Department of Neurosurgery, Stanford University School of Medicine, Stanford, CA 94305, USA.
Human Molecular Genetics (Impact Factor: 6.39). 04/2008; 17(R1):R84-92. DOI: 10.1093/hmg/ddn104
Source: PubMed

ABSTRACT

Cellular repair is a promising strategy for treating central nervous system (CNS) disorders. Several strategies have been
contemplated including replacement of neurons or glia that have been lost due to injury or disease, use of cellular grafts
to modify or augment the functions of remaining neurons and/or use of cellular grafts to protect neural tissue by local delivery
of growth or trophic factors. Depending on the specific disease target, there may be one or many cell types that could be
considered for therapy. In each case, an additional variable must be considered—the role of the immune system in both the
injury process itself and in the response to incoming cells.

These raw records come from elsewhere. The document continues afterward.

/-! ## §2. A compatible choice of exponents (Cantor intersection over the levels) -/

/-- **A COMPATIBLE CHOICE OF HEART EXPONENTS (compactness).**  Over ANY §1 setting and tower: let `f` be a root cocycle,
`a ∈ Π^tp_X̲̲` and `b ∈ Π^tp_Ÿ̲̲` geometric with `θ⁅a⁻¹,b⁆ ∈ l·Δ_Θ`, and `v ∈ l·Δ_Θ`.  If at EVERY level `M ∈ E` SOME exponent `m`
satisfies the value identity `red_M v = red_M (conjRoot (a^m) f b̃)`, then there is a family `m : E → ℤ` satisfying it at
every level with `m M′ ≡ m M (mod M)` for all `M ∣ M′` in `E`.  PROOF: Cantor's intersection theorem
(`IsCompact.nonempty_iInter_of_directed_nonempty_isCompact_isClosed`) in the compact space `Π_{M ∈ E} Fin M` applied to the level
sets `S_M :=` «`x_M` is a level-`M` exponent ∧ `x_N = x_M mod N` for every `N ∣ M` in `E`»: closed (discrete factors), nonempty
(reduce a level-`M` exponent; periodicity §1), `S_{M′} ⊆ S_M` for `M ∣ M′` (level-down §1 + periodicity), directed because `E` is
totally ordered by divisibility (`CyclotomeTower.total`).  No generator hypothesis, any parity.
[cite: MochizukiEtTh2009, Cor 2.19(iii) p.65] -/
theorem exists_compatible_exponents (hC : D.Compat) (hS : D.Sec2Hyps) (h15 : Prop15iii E hC)
    {f : contCocycles D.toTheta D.DeltaTheta C.GtpYdduu} (hf : f ∈ C.rootCocycles hC)
    (a : C.Huu) (ha : D.aug.toMonoidHom (a : D.PiTemp) = 1)
    (b : (C.thetaEnvTower τ hC hS).PiYdd) (hb : D.aug.toMonoidHom ((b : C.Huu) : D.PiTemp) = 1)
    (h₁ : D.toTheta (((a : D.PiTemp))⁻¹ * ((b : C.Huu) : D.PiTemp) * (a : D.PiTemp) * (((b : C.Huu) : D.PiTemp))⁻¹) ∈
      D.lDeltaTheta l)
    (v : D.lDeltaTheta l)
    (hex : ∀ M : Es, ∃ m : ℤ, (τ.mod M).red v =
      (τ.mod M).red ⟨(C.conjRoot hC (a ^ m) f.1 (C.inclYdduu b) : D.GtpTheta),
        (D.lDeltaTheta_normal l).conj_mem _ (hf.1 _) _⟩) :
    ∃ m : Es → ℤ, (∀ M : Es, (τ.mod M).red v =
        (τ.mod M).red ⟨(C.conjRoot hC (a ^ m M) f.1 (C.inclYdduu b) : D.GtpTheta),
          (D.lDeltaTheta_normal l).conj_mem _ (hf.1 _) _⟩) ∧
      ∀ M M' : Es, ((M : ℕ+) ∣ M') → m M' ≡ m M [ZMOD ((M : ℕ+) : ℕ)] := by
  classical
  haveI : Nonempty Es := ⟨⟨1, τ.one_mem⟩⟩
  -- the value identity at `b` with exponent `m`, as a predicate; periodic mod `M`, stable under level-down
  set V : ∀ M : Es, ℤ → Prop := fun M m => (τ.mod M).red v =
      (τ.mod M).red ⟨(C.conjRoot hC (a ^ m) f.1 (C.inclYdduu b) : D.GtpTheta),
        (D.lDeltaTheta_normal l).conj_mem _ (hf.1 _) _⟩ with hV
  have hVper : ∀ (M : Es) {m m' : ℤ}, m ≡ m' [ZMOD ((M : ℕ+) : ℕ)] → V M m → V M m' := by
    intro M m m' hmm' hm
    simp only [hV] at hm ⊢
    rw [hm]
    exact C.red_conjRoot_zpow_point_eq_of_modEq τ hC hS h15 hf a ha b hb h₁ M hmm'
  have hVdown : ∀ {M M' : Es} (m : ℤ), ((M : ℕ+) ∣ M') → V M' m → V M m := by
    intro M M' m hMM' hm
    simp only [hV] at hm ⊢
    exact red_eq_red_of_dvd τ hMM' hm
  -- the level sets in the compact space `Π_{M ∈ E} Fin M`
  set S : Es → Set (∀ M : Es, Fin ((M : ℕ+) : ℕ)) := fun M =>
    ((fun x => x M) ⁻¹' {r | V M ((r : ℕ) : ℤ)}) ∩
      ⋂ N : Es, (fun x => (x N, x M)) ⁻¹' {q | ((N : ℕ+) ∣ M) → ((q.1 : ℕ)) = (q.2 : ℕ) % ((N : ℕ+) : ℕ)} with hS_def
  have hmemS : ∀ (M : Es) (x : ∀ M : Es, Fin ((M : ℕ+) : ℕ)), x ∈ S M ↔
      V M ((x M : ℕ) : ℤ) ∧ ∀ N : Es, ((N : ℕ+) ∣ M) → ((x N : ℕ)) = (x M : ℕ) % ((N : ℕ+) : ℕ) := by
    intro M x
    simp only [hS_def, Set.mem_inter_iff, Set.mem_preimage, Set.mem_setOf_eq, Set.mem_iInter]
  have hclosed : ∀ M : Es, IsClosed (S M) := by
    intro M
    refine IsClosed.inter ((isClosed_discrete _).preimage (continuous_apply M)) (isClosed_iInter fun N => ?_)
    exact (isClosed_discrete _).preimage ((continuous_apply N).prodMk (continuous_apply M))
  have hne : ∀ M : Es, (S M).Nonempty := by
    intro M
    obtain ⟨m, hm⟩ := hex M
    have hM0 : (0 : ℤ) < (((M : ℕ+) : ℕ) : ℤ) := by exact_mod_cast (M : ℕ+).pos
    set r : ℕ := (m % (((M : ℕ+) : ℕ) : ℤ)).toNat with hr
    have hrz : (r : ℤ) = m % (((M : ℕ+) : ℕ) : ℤ) := Int.toNat_of_nonneg (Int.emod_nonneg _ hM0.ne')
    have hrlt : r < ((M : ℕ+) : ℕ) := by
      have h := Int.emod_lt_of_pos m hM0
      omega
    refine ⟨fun N => ⟨r % ((N : ℕ+) : ℕ), Nat.mod_lt _ (N : ℕ+).pos⟩, (hmemS M _).2 ⟨?_, fun N hNM => ?_⟩⟩
    · -- `V M (r % M) = V M r ⟸ V M m`
      have hrM : (r % ((M : ℕ+) : ℕ) : ℕ) = r := Nat.mod_eq_of_lt hrlt
      simp only [hrM]
      refine hVper M ?_ hm
      rw [Int.ModEq, hrz, Int.emod_emod_of_dvd _ (dvd_refl _)]
    · simp only
      rw [Nat.mod_mod_of_dvd r (pnat_dvd hNM)]
  have hmono : ∀ {M M' : Es}, ((M : ℕ+) ∣ M') → S M' ⊆ S M := by
    intro M M' hMM' x hx
    obtain ⟨hxV, hxN⟩ := (hmemS M' x).1 hx
    have hxM : ((x M : ℕ)) = (x M' : ℕ) % ((M : ℕ+) : ℕ) := hxN M hMM'
    refine (hmemS M x).2 ⟨?_, fun N hNM => ?_⟩
    · rw [hxM]
      refine hVper M ?_ (hVdown _ hMM' hxV)
      rw [Int.ModEq, Int.natCast_mod, Int.emod_emod_of_dvd _ (dvd_refl _)]
    · rw [hxN N (hNM.trans hMM'), hxM, Nat.mod_mod_of_dvd _ (pnat_dvd hNM)]
  have hdir : Directed (· ⊇ ·) S := by
    intro M₁ M₂
    rcases τ.total (M₁ : ℕ+) M₁.2 (M₂ : ℕ+) M₂.2 with h | h
    · exact ⟨M₂, hmono h, le_rfl⟩
    · exact ⟨M₁, le_rfl, hmono h⟩
  obtain ⟨x, hx⟩ := IsCompact.nonempty_iInter_of_directed_nonempty_isCompact_isClosed S hdir hne
    (fun M => (hclosed M).isCompact) hclosed
  rw [Set.mem_iInter] at hx
  refine ⟨fun M => ((x M : ℕ) : ℤ), fun M => ((hmemS M x).1 (hx M)).1, fun M M' hMM' => ?_⟩
  have hxM : ((x M : ℕ)) = (x M' : ℕ) % ((M : ℕ+) : ℕ) := ((hmemS M' x).1 (hx M')).2 M hMM'
  change (((x M' : ℕ) : ℤ)) % (((M : ℕ+) : ℕ) : ℤ) = (((x M : ℕ) : ℤ)) % (((M : ℕ+) : ℕ) : ℤ)
  rw [hxM, Int.natCast_mod, Int.emod_emod_of_dvd _ (dvd_refl _)]
import Literature.MathematicalPhysics.QuantumLattice.ProjectedEntangledPairStatesGaugeProofs
import HarnessLib

/-!
# `G`-injective PEPS: the ground space of the parent Hamiltonian (Schuch–Cirac–Pérez-García, Thm. 5.7)

Sibling proof file of `Literature/MathematicalPhysics/QuantumLattice/ProjectedEntangledPairStates.lean`,
building on `ProjectedEntangledPairStatesGroundStateProofs.lean` (the injective case: leg
coordinates, `𝒫^{⊗R}`, `T^{⊗R}`, block slices, the spaces `V_S`) and
`ProjectedEntangledPairStatesGaugeProofs.lean` (the leg representation `ρ(U)`, the `G`-injective
left inverse `T 𝒫 = Π_𝒰`, gauge invariance of `𝒫^{⊗Λ}`). Theorems only: no statement or
definition is changed and no definition is introduced. It discharges the named fact

* `Literature.MathematicalPhysics.QuantumLattice.pepsParent_groundSpace_of_GInjective` — *for a
  semi-regular unitary representation `U` of a finite group `G` (`IsSemiregularRep U`), a
  `G`-injective PEPS tensor `A` (`IsGInjectivePEPS U 1 1 A`) and `2 ≤ L`, the zero-energy space of
  the parent Hamiltonian `H = Σ_{x ∈ (ℤ/L)²} (1 - Π_{𝒮_{2×2}})_x` on the `L × L` torus is the span
  of the `(g,h)`-closed PEPS `|Ψ(A | (g,h))⟩ = pepsTorusTwisted L A U_g U_h` with `gh = hg`*

as `pepsParent_groundSpace_of_GInjective_holds`.

## Source and the architecture of the proof

N. Schuch, I. Cirac, D. Pérez-García, *PEPS as ground states: degeneracy and topology*, Ann. Phys.
**325** (2010) 2153–2192, arXiv:1001.3807 (held: `paper:arxiv-1001.3807`), §5: Def. 5.1
(`G`-injectivity), Lemma 5.2 (stability under blocking), **Thm. 5.4** (intersection), **Thm. 5.5**
(closure: the intersection of the four open `L × L` regions is spanned by the `(g,h)`-closures,
`gh = hg`), Def. 5.6, **Thm. 5.7** (parent Hamiltonian), and the discussion after Thm. 5.9
(eq. (34): strings of `U_g`'s can be deformed freely by the `G`-invariance; the two loops can be
moved anywhere iff `g` and `h` commute). The printed proofs consist in applying the left inverse
of `𝒫(A)` to the physical legs and comparing the resulting virtual tensors, which after the
`G`-injective left inverse carry the averaging projectors `Π_𝒰` and hence sums over gauge group
elements (eqs. (27), (35), (36)).

We formalize this at the **virtual level of the whole torus**, where the bookkeeping of Thms.
5.4/5.5 becomes lattice gauge theory with gauge group `G^Λ`:

1. *The `2 × 2` block under the blockwise gauge average* (`sum_legRep_block_matched`): applying
   `⊗_p ρ(U_{γ_p})` to the block tensor `δ_inner X` yields the pure gauge `U_{γ_s} U_{γ_t}†` on the
   four inner bonds — this is the content of Lemma 5.2 / Thm. 5.4 ("the action of `U_g` on the
   inner link cancels").
2. *Local gauge form* (`virtualT_localGaugeForm`): for a zero-energy vector `ψ`, the virtual tensor
   `Φ = T^{⊗Λ} ψ` is at every plaquette a combination of pure-gauge (hence **flat**) bond tensors
   `⊗_{(i,c)} U_{κ(i,c)}` with coefficients independent of the legs of that plaquette
   (`T^{⊗4} 𝒫^{⊗4} = Π_𝒰^{⊗4} = |G|⁻⁴ Σ_γ ⊗_p ρ(U_{γ_p})`, `virtualT_eq_sum_offBlock_gen`).
3. *Expansion in flat bond tensors* (`virtualT_bondExpansion`): semi-regularity gives dual
   functionals `d_k` to the `U_k` (`exists_dual_of_isSemiregularRep`, Lemma 4.6); the bond
   projections `Σ_k U_k ⊗ d_k` fix `Φ` bond by bond, so `Φ = Σ_κ c_κ ⊗_b U_{κ_b}` over
   configurations `κ : bonds → G`, and duality kills every `κ` that is not flat on every plaquette
   (`bondExp_expand`, `bondExp_coeff_eq_zero`). This replaces "`T^{⊗Λ} ψ ∈ V_{all bonds}`" of the
   injective case.
4. *Discrete holonomy* (`exists_gauge_of_flat`, the combinatorial core of Thm. 5.5): a flat
   configuration on the torus is a gauge transform of a closure configuration `ω_{g,h}` (`g` on the
   horizontal bonds leaving column `-1`, `h` on the vertical bonds leaving row `-1`) with `gh = hg`
   — the two holonomies commute because transport around the torus can be taken rows-first or
   columns-first.
5. *Gauge invariance* (`virtualP_gauge`, `gauge_bondTensor`): `𝒫^{⊗Λ}` of a gauge-transformed bond
   tensor is `𝒫^{⊗Λ}` of the bond tensor, and `𝒫^{⊗Λ}(Ω_{U_g,U_h}) = pepsTorusTwisted L A U_g U_h`
   (`pepsTorusTwisted_eq_sum_legs`). With `ψ = 𝒫^{⊗Λ} T^{⊗Λ} ψ` (`π = 𝒫 T` fixes `ψ` sitewise)
   this proves "⊆"; "⊇" (`pepsParentHamiltonian_mulVec_pepsTorusTwisted`) moves both loops off any
   given block by an explicit gauge transformation (`closureGauge_trivial_on_block`, using `gh = hg`)
   and invokes the block-state slices of `𝒫^{⊗Λ}(V_{S_x})` from the injective file.

`2 ≤ L` enters through the injectivity of the anchor map of a `2 × 2` block; `L = 2` is allowed.
Degenerate `q = 0`: the Hilbert space is `0`.

## References

* N. Schuch, I. Cirac, D. Pérez-García, *PEPS as ground states: degeneracy and topology*,
  Ann. Phys. **325** (2010) 2153–2192, doi:10.1016/j.aop.2010.05.008, arXiv:1001.3807: Def. 4.5,
  Lemma 4.6, Def. 5.1, Lemma 5.2, §5.2 Thm. 5.4, Thm. 5.5, Def. 5.6, Thm. 5.7, eq. (34).
  [SchuchCiracPerezGarcia2010]
* D. Pérez-García, F. Verstraete, M. M. Wolf, J. I. Cirac, *PEPS as unique ground states of local
  Hamiltonians*, Quantum Inf. Comput. **8** (2008) 650–663, arXiv:0707.2260, §4 Lemma 2 (the
  intersection lemma for three regions). [PerezGarciaVerstraeteWolfCirac2008PEPS]
-/

noncomputable section

open Matrix Complex Finset
open scoped ComplexOrder

namespace Literature.MathematicalPhysics.QuantumLattice

open Literature.Probability.LatticeModels

section QLattice

variable {q D : ℕ}
import Literature.Analysis.FluidPDE.HomSobolevWeakLimits
import Literature.Analysis.FluidPDE.CriticalSpacesProofs
import Literature.Analysis.FluidPDE.RusinSverakMinimalData
import Literature.Analysis.FunctionSpaces.FourierSobolevNormEmbeddingProofs
import HarnessLib

/-!
# Represented `Ḣ^{1/2}(ℝ³)` data are `L³` data: the represented field, its `L³` bound, and weak
`L³` convergence along weak `Ḣ^{1/2}` limits

Analysis/FluidPDE support file, definitions-free. It serves the named facts transcribing
Rusin–Šverák, *Minimal initial data for potential Navier–Stokes singularities*, J. Funct. Anal.
260 (2011) 879–891 = arXiv:0911.0500 (`rusin_sverak_weak_limit_blowup`,
`RusinSverakCompactnessProofs.lean`; its two PDE inputs `rusin_sverak_singular_point_of_blowup`
and `rusin_sverak_weak_limit_of_singular_points` = Cor. 4.2, `RusinSverakWeakStability.lean`),
in which an initial datum is an `L³` field `u₀ : ℝ³ → ℝ³` *represented* by a Fourier-side class
`g ∈ Ḣ^{1/2}(ℝ³; ℂ³) = L²(‖ξ‖ dξ; ℂ³)` (`HomSobolev.Represents`, `MildSolutions.lean`:
`∫ 𝓕φ • u₀ = ∫ φ • g` for every Schwartz `φ`), a sequence of data is "bounded in `Ḣ^{1/2}`"
through `‖g_k‖ ≤ R`, and "converges weakly in `Ḣ^{1/2}`" through `⟪g_k, w⟫ → ⟪g, w⟫`.

The printed proofs that these facts cite, and their detailed versions in the `L³` setting —
Jia–Šverák, *Minimal `L³`-initial data for potential Navier–Stokes singularities*, SIAM J. Math.
Anal. 45 (2013) = arXiv:1201.1592 (arXiv numbering: Lemma 7, §4: a finite maximal time forces
a singular point; Thm. 1, §5, and its proof: weak limits of normalised blow-up data blow up) and Lemarié-Rieusset, *The Navier–Stokes problem in the 21st century* (2016), Thm. 15.1 and
Thm. 15.11 — run on two pieces of bookkeeping about the *data* which the tree did not yet have
in the represented setting, and which this file **proves**:

* **the `L³` size of the data is controlled by the `Ḣ^{1/2}` size** (Jia–Šverák 2013, proof of
  Thm. 1: all constants depend on `sup_k ‖u₀^k‖_{L³}`; Lemarié-Rieusset 2016, Thm. 15.11:
  `ℬ_{3,M}`): `HomSobolev.Represents.eLpNorm_three_le` — if `g ∈ Ḣ^{1/2}(ℝ³)` represents `f`,
  then `‖f‖_{L³} ≤ C ‖g‖_{Ḣ^{1/2}}` with the constant of the tree's (discharged) Sobolev
  inequality `eLpNorm_three_le_eHomSobolevSeminorm_half` (Bahouri–Chemin–Danchin 2011,
  Thm. 1.38, stated there for `L²` functions only); in particular every represented field is
  automatically in `L³` (`HomSobolev.Represents.memLp_three`), and a sequence of represented
  data bounded in `Ḣ^{1/2}` is bounded in `L³`
  (`exists_eLpNorm_three_le_of_represents_of_norm_le`, the hypothesis format of
  `rusin_sverak_weak_limit_of_singular_points`);
* **weak `Ḣ^{1/2}` limits of represented data are weak `L³` limits** (Jia–Šverák 2013, proof
  of Thm. 1: "`u₀^k ⇀ u₀` in `L³(ℝ³)`"; Lemarié-Rieusset 2016, Thm. 15.11: "`ŵ_{n_k} ⇀* w_∞`"):
  `HomSobolev.Represents.tendsto_inner_integral_smul_of_memLp` — if `g_n ⇀ g` weakly in
  `Ḣ^{1/2}` with `‖g_n‖` bounded, `g_n` represents `f_n` and `g` represents `f`, then
  `⟪c, ∫ ψ • f_n⟫ → ⟪c, ∫ ψ • f⟫` for every `ψ ∈ L^{3/2}(ℝ³)` and `c ∈ F` (density of test
  functions in `L^{3/2}`, Mathlib `MemLp.exist_eLpNorm_sub_le`, the uniform `L³` bound, and the
  Schwartz case `HomSobolev.Represents.tendsto_inner_integral_smul` of `HomSobolevWeakLimits.lean`).

On the way: the represented field is locally integrable and determined a.e. by its class
(`HomSobolev.Represents.locallyIntegrable`, `.integral_smul_eq`, `.ae_eq`; Bahouri–Chemin–Danchin
2011, Prop. 1.34: `Ḣ^s ↪ 𝓢'` for `s < d/2`), `Represents` is additive (`.add`, `.neg`, `.sub`,
`represents_zero`; with `.smul` of `KatoViscosityScaling.lean` it is `ℂ`-linear), and the
constant-tracking form `HomSobolev.exists_represents_eLpNorm_three_le` of
`HomSobolev.exists_represents_memLp_three` (`HomSobolevWeakLimits.lean`, whose truncation
argument is repeated here keeping track of `‖f_n‖_{L³} ≤ C ‖1_{‖ξ‖ ≥ 1/(n+1)} g‖ ≤ C ‖g‖`).

Nothing here is specific to Navier–Stokes; the last section merely specialises to the real
fields `complexify ∘ u₀` of the NS facts.

## Mathlib / tree search

Mathlib: `ae_eq_of_integral_contDiff_smul_eq`, `MemLp.exist_eLpNorm_sub_le`,
`HasCompactSupport.toSchwartzMap`, `eLpNorm_smul_le_mul_eLpNorm`, `eLpNorm_indicator_le`,
`eLpNorm_congr_norm_ae`, `Metric.tendsto_atTop`, `dist_triangle4`. Tree (reused, not restated):
`HomSobolev.Represents` (`MildSolutions.lean`), `HomSobolev.Represents.unique`, `.smul`,
`.locallyIntegrable_toLp` (`KatoViscosityScaling.lean`), `HomSobolev.exists_represents_memLp_three`,
`.tendsto_inner_integral_smul`, `integrable_smul_of_memLp_half`, `enorm_integral_smul_le`
(`HomSobolevWeakLimits.lean`), `eLpNorm_three_le_eHomSobolevSeminorm_half_holds`
(`FourierSobolevNormEmbeddingProofs.lean`), `memLp_complexify_comp_iff` (`CriticalSpacesProofs.lean`),
`norm_le_of_tendsto_inner_of_norm_le` (`RusinSverakMinimalData.lean`).

## References

* W. Rusin, V. Šverák, J. Funct. Anal. 260 (2011) 879–891 = arXiv:0911.0500, Cor. 4.2 and
  proof of Cor. 4.3 (p. 8).
* H. Jia, V. Šverák, SIAM J. Math. Anal. 45 (2013) 1448–1459 = arXiv:1201.1592 (arXiv
  numbering): Lemma 7 (§4) and Thm. 1 with its proof (§5).
* P. G. Lemarié-Rieusset, *The Navier–Stokes problem in the 21st century* (2016), Thm. 15.1,
  Thm. 15.11.
* H. Bahouri, J.-Y. Chemin, R. Danchin, *Fourier Analysis and Nonlinear PDE* (2011), Prop. 1.34,
  Prop. 1.36, Thm. 1.38.
-/

noncomputable section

Cellular transplants can be roughly categorized into autografts,
allografts and xenografts. Despite the immunological privilege of the CNS, allografts and xenografts can elicit activation
of the innate and adaptive immune system. In this article, we evaluate the various effects that immune cells and signals may
have on the survival, proliferation, differentiation and migration/integration of transplanted cells in therapeutic approaches
to CNS injury and disease.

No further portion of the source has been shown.